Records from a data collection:
import Mathlib
import HarnessLib

/-!
# Bachoc–Serra–Zémor, Theorem 34: the valuation step

Topic `Literature/Combinatorics/Additive`. Helper file for the discharge of
`Literature.Combinatorics.Additive.LinearVosperAlgClosed` (C. Bachoc, O. Serra, G. Zémor,
*An analogue of Vosper's theorem for extension fields*, Math. Proc. Cambridge Philos. Soc. 163
(2017), Theorem 34 = arXiv:1501.00602 §7 [BachocSerraZemor2017]); the assembly is in
`LinearVosperProofs.lean`.

This file formalises the part of the printed proof of Theorem 34 (loc. cit. p. 16) that uses a
valuation: given a valuation ring `O` of `L` containing `F` **with residue field `F`** (every
`b ∈ O` is congruent to a scalar modulo the maximal ideal; such `O` exist when `F` is
algebraically closed, `Literature.RingTheory.Valuation.exists_valuationSubring_forall_sub_algebraMap_lt`),

* `exists_forall_valuation_le` — a non-zero finite-dimensional `F`-subspace `S ⊆ L` has a non-zero
  element of maximal valuation (any basis vector of maximal valuation);
* `finrank_add_one_of_forall_mem_iff` — removing the "top graded piece": if `τ ∈ T` has maximal
  valuation, `T' = {x ∈ T : v x < v τ}` has `dim T' = dim T - 1` (the graded pieces of `T` are at
  most one-dimensional because the residue field is `F`);
* `mul_lt_mul_of_forall_mem_iff` — then `S T' < S T` ("elements of `ST` of minimum valuation can
  not exist in `ST'`", loc. cit.);
* `exists_le_finrank_eq_two` — hence, by induction on `dim T`, if `dim(ST) ≤ dim S + dim T - 1`
  there is a `2`-dimensional `A ⊆ T` with `dim(SA) ≤ dim S + 1` (the reduction with which the
  printed proof of Theorem 34 starts: "it suffices to show that there exists a space `A` of
  dimension `2` such that `dim(SA) = dim(S) + 1`").

We use Mathlib's multiplicative valuations (`O.valuation`, larger value = smaller additive
valuation), so the printed "minimum valuation" is a maximum here. The subspace `T'` is described
by its membership predicate (hypothesis `hT'`) and constructed inside the proof of
`exists_le_finrank_eq_two`, so that this file introduces no definitions.
-/

namespace Literature.Combinatorics.Additive.BachocSerraZemor

open Module

variable {F L : Type*} [Field F] [Field L] [Algebra F L]
variable (O : ValuationSubring L)

/-- Scalars of `F ⊆ O` have valuation `1` (they and their inverses lie in `O`). [folklore] -/
theorem valuation_algebraMap_eq_one (hF : ∀ c : F, algebraMap F L c ∈ O) {c : F} (hc : c ≠ 0) :
    O.valuation (algebraMap F L c) = 1 := by
  refine le_antisymm ((O.valuation_le_one_iff _).mpr (hF c)) ?_
  have h : O.valuation (algebraMap F L c)⁻¹ ≤ 1 := by
    rw [← map_inv₀]
    exact (O.valuation_le_one_iff _).mpr (hF c⁻¹)
  rw [map_inv₀] at h
  have hpos : 0 < O.valuation (algebraMap F L c) :=
    lt_of_le_of_ne zero_le (Ne.symm ((map_ne_zero O.valuation).mpr (by simpa using hc)))
  exact (inv_le_one₀ hpos).mp h

/-- Scaling by a non-zero scalar does not change the valuation. [folklore] -/
theorem valuation_smul (hF : ∀ c : F, algebraMap F L c ∈ O) {c : F} (hc : c ≠ 0) (x : L) :
    O.valuation (c • x) = O.valuation x := by
  rw [Algebra.smul_def, map_mul, valuation_algebraMap_eq_one O hF hc, one_mul]

/-- Scaling by a scalar does not increase the valuation. [folklore] -/
theorem valuation_smul_le (hF : ∀ c : F, algebraMap F L c ∈ O) (c : F) (x : L) :
    O.valuation (c • x) ≤ O.valuation x := by
  rw [Algebra.smul_def, map_mul]
  calc O.valuation (algebraMap F L c) * O.valuation x ≤ 1 * O.valuation x :=
        mul_le_mul_of_nonneg_right ((O.valuation_le_one_iff _).mpr (hF c)) zero_le
    _ = O.valuation x := one_mul _

/-- **A finite-dimensional non-zero subspace has a non-zero element of maximal valuation**: a
basis vector of maximal valuation works, by the ultrametric inequality. [folklore] -/
theorem exists_forall_valuation_le (hF : ∀ c : F, algebraMap F L c ∈ O) (S : Submodule F L)
    [FiniteDimensional F S] (hS : S ≠ ⊥) :
    ∃ s₀ ∈ S, s₀ ≠ 0 ∧ ∀ s ∈ S, O.valuation s ≤ O.valuation s₀ := by
  set b := Module.finBasis F S with hb
  have hn : 0 < finrank F S := by
    rw [pos_iff_ne_zero, Ne, Submodule.finrank_eq_zero]
    exact hS
  haveI : Nonempty (Fin (finrank F S)) := ⟨⟨0, hn⟩⟩
  obtain ⟨i₀, -, hi₀⟩ := Finset.exists_max_image Finset.univ
    (fun i => O.valuation ((b i : S) : L)) Finset.univ_nonempty
  refine ⟨b i₀, (b i₀).2, ?_, fun s hs => ?_⟩
  · exact fun h => b.ne_zero i₀ (Subtype.ext h)
  · have hrepr : (∑ i, b.repr ⟨s, hs⟩ i • ((b i : S) : L)) = s := by
      have h1 := congrArg Subtype.val (b.sum_repr ⟨s, hs⟩)
      simp only [Submodule.coe_sum, Submodule.coe_smul] at h1
      exact h1
    rw [← hrepr]
    refine Valuation.map_sum_le _ fun i _ => ?_
    exact (valuation_smul_le O hF _ _).trans (hi₀ i (Finset.mem_univ i))

/-- **Graded pieces are at most one-dimensional** when the residue field is `F`: if
`v x ≤ v y` and `y ≠ 0` then `v (x - c • y) < v y` for some scalar `c`. [folklore] -/
theorem exists_valuation_sub_smul_lt
    (hres : ∀ b ∈ O, ∃ c : F, O.valuation (b - algebraMap F L c) < 1) {x y : L} (hy : y ≠ 0)
    (hxy : O.valuation x ≤ O.valuation y) : ∃ c : F, O.valuation (x - c • y) < O.valuation y := by
  have hvy : O.valuation y ≠ 0 := (map_ne_zero O.valuation).mpr hy
  have hmem : x / y ∈ O := by
    rw [← O.valuation_le_one_iff, map_div₀]
    exact div_le_one_of_le₀ hxy zero_le
  obtain ⟨c, hc⟩ := hres _ hmem
  refine ⟨c, ?_⟩
  have hxc : x - c • y = (x / y - algebraMap F L c) * y := by
    rw [Algebra.smul_def, sub_mul, div_mul_cancel₀ x hy]
  rw [hxc, map_mul]
  calc O.valuation (x / y - algebraMap F L c) * O.valuation y < 1 * O.valuation y :=
        mul_lt_mul_of_pos_right hc (lt_of_le_of_ne zero_le hvy.symm)
    _ = O.valuation y := one_mul _

/-- **Removing the top graded piece lowers the dimension by one.** Let `τ ∈ T` be non-zero of
maximal valuation in the finite-dimensional subspace `T`, and let `T'` be the subspace of
elements of `T` of valuation `< v τ` (described by `hT'`). Then `dim T' + 1 = dim T`: indeed
`T = T' ⊕ Fτ`, because for `x ∈ T` some `x - c τ` has smaller valuation. [folklore] -/
theorem finrank_add_one_of_forall_mem_iff (hF : ∀ c : F, algebraMap F L c ∈ O)
    (hres : ∀ b ∈ O, ∃ c : F, O.valuation (b - algebraMap F L c) < 1)
    (T : Submodule F L) [FiniteDimensional F T] {τ : L} (hτT : τ ∈ T) (hτ : τ ≠ 0)
    (hmax : ∀ t ∈ T, O.valuation t ≤ O.valuation τ) (T' : Submodule F L)
    (hT' : ∀ x, x ∈ T' ↔ x ∈ T ∧ O.valuation x < O.valuation τ) :
    finrank F T' + 1 = finrank F T := by
  have hT'T : T' ≤ T := fun x hx => ((hT' x).mp hx).1
  haveI : FiniteDimensional F T' := Submodule.finiteDimensional_of_le hT'T
  have hsup : T' ⊔ F ∙ τ = T := by
    refine le_antisymm (sup_le hT'T ((Submodule.span_singleton_le_iff_mem τ T).mpr hτT)) ?_
    intro x hx
    obtain ⟨c, hc⟩ := exists_valuation_sub_smul_lt O hres hτ (hmax x hx)
    rw [show x = (x - c • τ) + c • τ by abel]
    refine Submodule.add_mem_sup ((hT' _).mpr ⟨?_, hc⟩) (Submodule.mem_span_singleton.mpr ⟨c, rfl⟩)
    exact T.sub_mem hx (T.smul_mem c hτT)
  have hinf : T' ⊓ F ∙ τ = ⊥ := by
    rw [eq_bot_iff]
    intro x ⟨hx1, hx2⟩
    obtain ⟨c, rfl⟩ := Submodule.mem_span_singleton.mp hx2
    by_cases hc : c = 0
    · simp [hc]
    · exfalso
      have h := ((hT' _).mp hx1).2
      rw [valuation_smul O hF hc] at h
      exact lt_irrefl _ h
  have h := Submodule.finrank_sup_add_finrank_inf_eq T' (F ∙ τ)
  rw [hsup, hinf, finrank_bot, add_zero, finrank_span_singleton hτ] at h
  exact h.symm

/-- **"Elements of `ST` of minimum valuation can not exist in `ST'`"** (Bachoc–Serra–Zémor,
proof of Thm 34): for `τ ∈ T`, a subspace `T' ⊆ {x ∈ T : v x < v τ}` (described by `hT'`) and
`S ≠ 0` finite-dimensional, `S T' < S T`: if `s₀ ∈ S` has maximal valuation then `s₀ τ ∈ ST`
while every element of `ST'` has valuation `< v(s₀) v(τ)`.
[cite: BachocSerraZemor2017, proof of Thm 34 (§7, p. 16)] -/
theorem mul_lt_mul_of_forall_mem_iff (hF : ∀ c : F, algebraMap F L c ∈ O)
    (S T : Submodule F L) [FiniteDimensional F S] (hS : S ≠ ⊥) {τ : L} (hτT : τ ∈ T)
    (T' : Submodule F L) (hT' : ∀ x, x ∈ T' ↔ x ∈ T ∧ O.valuation x < O.valuation τ) :
    S * T' < S * T := by
  have hT'T : T' ≤ T := fun x hx => ((hT' x).mp hx).1
  obtain ⟨s₀, hs₀S, hs₀, hs₀max⟩ := exists_forall_valuation_le O hF S hS
  refine lt_of_le_of_ne (mul_le_mul_right hT'T S) fun heq => ?_
  have hvs₀ : 0 < O.valuation s₀ :=
    lt_of_le_of_ne zero_le (Ne.symm ((map_ne_zero O.valuation).mpr hs₀))
  have hlt : ∀ z ∈ S * T', O.valuation z < O.valuation s₀ * O.valuation τ := by
    intro z hz
    refine Submodule.mul_induction_on hz (fun m hm n hn => ?_) (fun x y hx hy => ?_)
    · rw [map_mul]
      calc O.valuation m * O.valuation n ≤ O.valuation s₀ * O.valuation n :=
            mul_le_mul_of_nonneg_right (hs₀max m hm) zero_le
        _ < O.valuation s₀ * O.valuation τ :=
            mul_lt_mul_of_pos_left ((hT' n).mp hn).2 hvs₀
    · exact Valuation.map_add_lt _ hx hy
  have hmem : s₀ * τ ∈ S * T' := heq ▸ Submodule.mul_mem_mul hs₀S hτT
  have h := hlt _ hmem
  rw [map_mul] at h
  exact lt_irrefl _ h

/-- **Reduction to `dim T = 2`** (Bachoc–Serra–Zémor, proof of Thm 34, first paragraph, over a
valuation ring with residue field `F`): if `S ≠ 0` and `T` are finite-dimensional with
`dim T ≥ 2` and `dim(ST) ≤ dim S + dim T - 1`, then some `2`-dimensional `A ⊆ T` has
`dim(SA) ≤ dim S + 1`. Induction on `dim T`: replace `T` by `T'` (top graded piece removed), for
which `dim(ST') < dim(ST)`. [cite: BachocSerraZemor2017, proof of Thm 34 (§7, p. 16)] -/
theorem exists_le_finrank_eq_two (hF : ∀ c : F, algebraMap F L c ∈ O)
    (hres : ∀ b ∈ O, ∃ c : F, O.valuation (b - algebraMap F L c) < 1)
    (S : Submodule F L) [FiniteDimensional F S] (hS : S ≠ ⊥) (n : ℕ) :
    ∀ (T : Submodule F L), FiniteDimensional F T → finrank F T = n + 2 →
      finrank F ↥(S * T) ≤ finrank F S + finrank F T - 1 →
        ∃ A : Submodule F L, A ≤ T ∧ finrank F A = 2 ∧
          finrank F ↥(S * A) ≤ finrank F S + 1 := by
  induction n with
  | zero =>
    intro T _ hT hST
    exact ⟨T, le_rfl, hT, by omega⟩
  | succ n ih =>
    intro T _ hT hST
    have hTne : T ≠ ⊥ := by
      rw [Ne, ← Submodule.finrank_eq_zero, hT]
      omega
    obtain ⟨τ, hτT, hτ, hmax⟩ := exists_forall_valuation_le O hF T hTne
    have hvτ : 0 < O.valuation τ :=
      lt_of_le_of_ne zero_le (Ne.symm ((map_ne_zero O.valuation).mpr hτ))
    -- the subspace of elements of `T` of valuation `< v τ`
    let T' : Submodule F L :=
      { carrier := {x | x ∈ T ∧ O.valuation x < O.valuation τ}
        add_mem' := fun {x y} hx hy => ⟨T.add_mem hx.1 hy.1, Valuation.map_add_lt _ hx.2 hy.2⟩
        zero_mem' := ⟨T.zero_mem, by simpa using hvτ⟩
        smul_mem' := fun c x hx =>
          ⟨T.smul_mem c hx.1, (valuation_smul_le O hF c x).trans_lt hx.2⟩ }
    have hT' : ∀ x, x ∈ T' ↔ x ∈ T ∧ O.valuation x < O.valuation τ := fun x => Iff.rfl
    have hT'T : T' ≤ T := fun x hx => ((hT' x).mp hx).1
    haveI : FiniteDimensional F T' := Submodule.finiteDimensional_of_le hT'T
    have hdim : finrank F T' + 1 = finrank F T :=
      finrank_add_one_of_forall_mem_iff O hF hres T hτT hτ hmax T' hT'
    have hlt : S * T' < S * T := mul_lt_mul_of_forall_mem_iff O hF S T hS hτT T' hT'
    haveI : FiniteDimensional F ↥(S * T) :=
      Module.Finite.iff_fg.mpr ((Module.Finite.iff_fg.mp ‹FiniteDimensional F S›).mul
        (Module.Finite.iff_fg.mp ‹FiniteDimensional F T›))
    have hlt' := Submodule.finrank_lt_finrank_of_lt hlt
    obtain ⟨A, hAT', hA, hSA⟩ := ih T' inferInstance (by omega) (by omega)
    exact ⟨A, hAT'.trans hT'T, hA, hSA⟩

end Literature.Combinatorics.Additive.BachocSerraZemor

• **About this task**: Starting at the line above that holds "have h : O.valuation" and ending at the line that holds "increase the valuation. [folklore] -/", transcribe each line exactly and include no other lines.

• **Answer to the exercise**:
  have h : O.valuation (algebraMap F L c)⁻¹ ≤ 1 := by
    rw [← map_inv₀]
    exact (O.valuation_le_one_iff _).mpr (hF c⁻¹)
  rw [map_inv₀] at h
  have hpos : 0 < O.valuation (algebraMap F L c) :=
    lt_of_le_of_ne zero_le (Ne.symm ((map_ne_zero O.valuation).mpr (by simpa using hc)))
  exact (inv_le_one₀ hpos).mp h

/-- Scaling by a non-zero scalar does not change the valuation. [folklore] -/
theorem valuation_smul (hF : ∀ c : F, algebraMap F L c ∈ O) {c : F} (hc : c ≠ 0) (x : L) :
    O.valuation (c • x) = O.valuation x := by
  rw [Algebra.smul_def, map_mul, valuation_algebraMap_eq_one O hF hc, one_mul]

/-- Scaling by a scalar does not increase the valuation. [folklore] -/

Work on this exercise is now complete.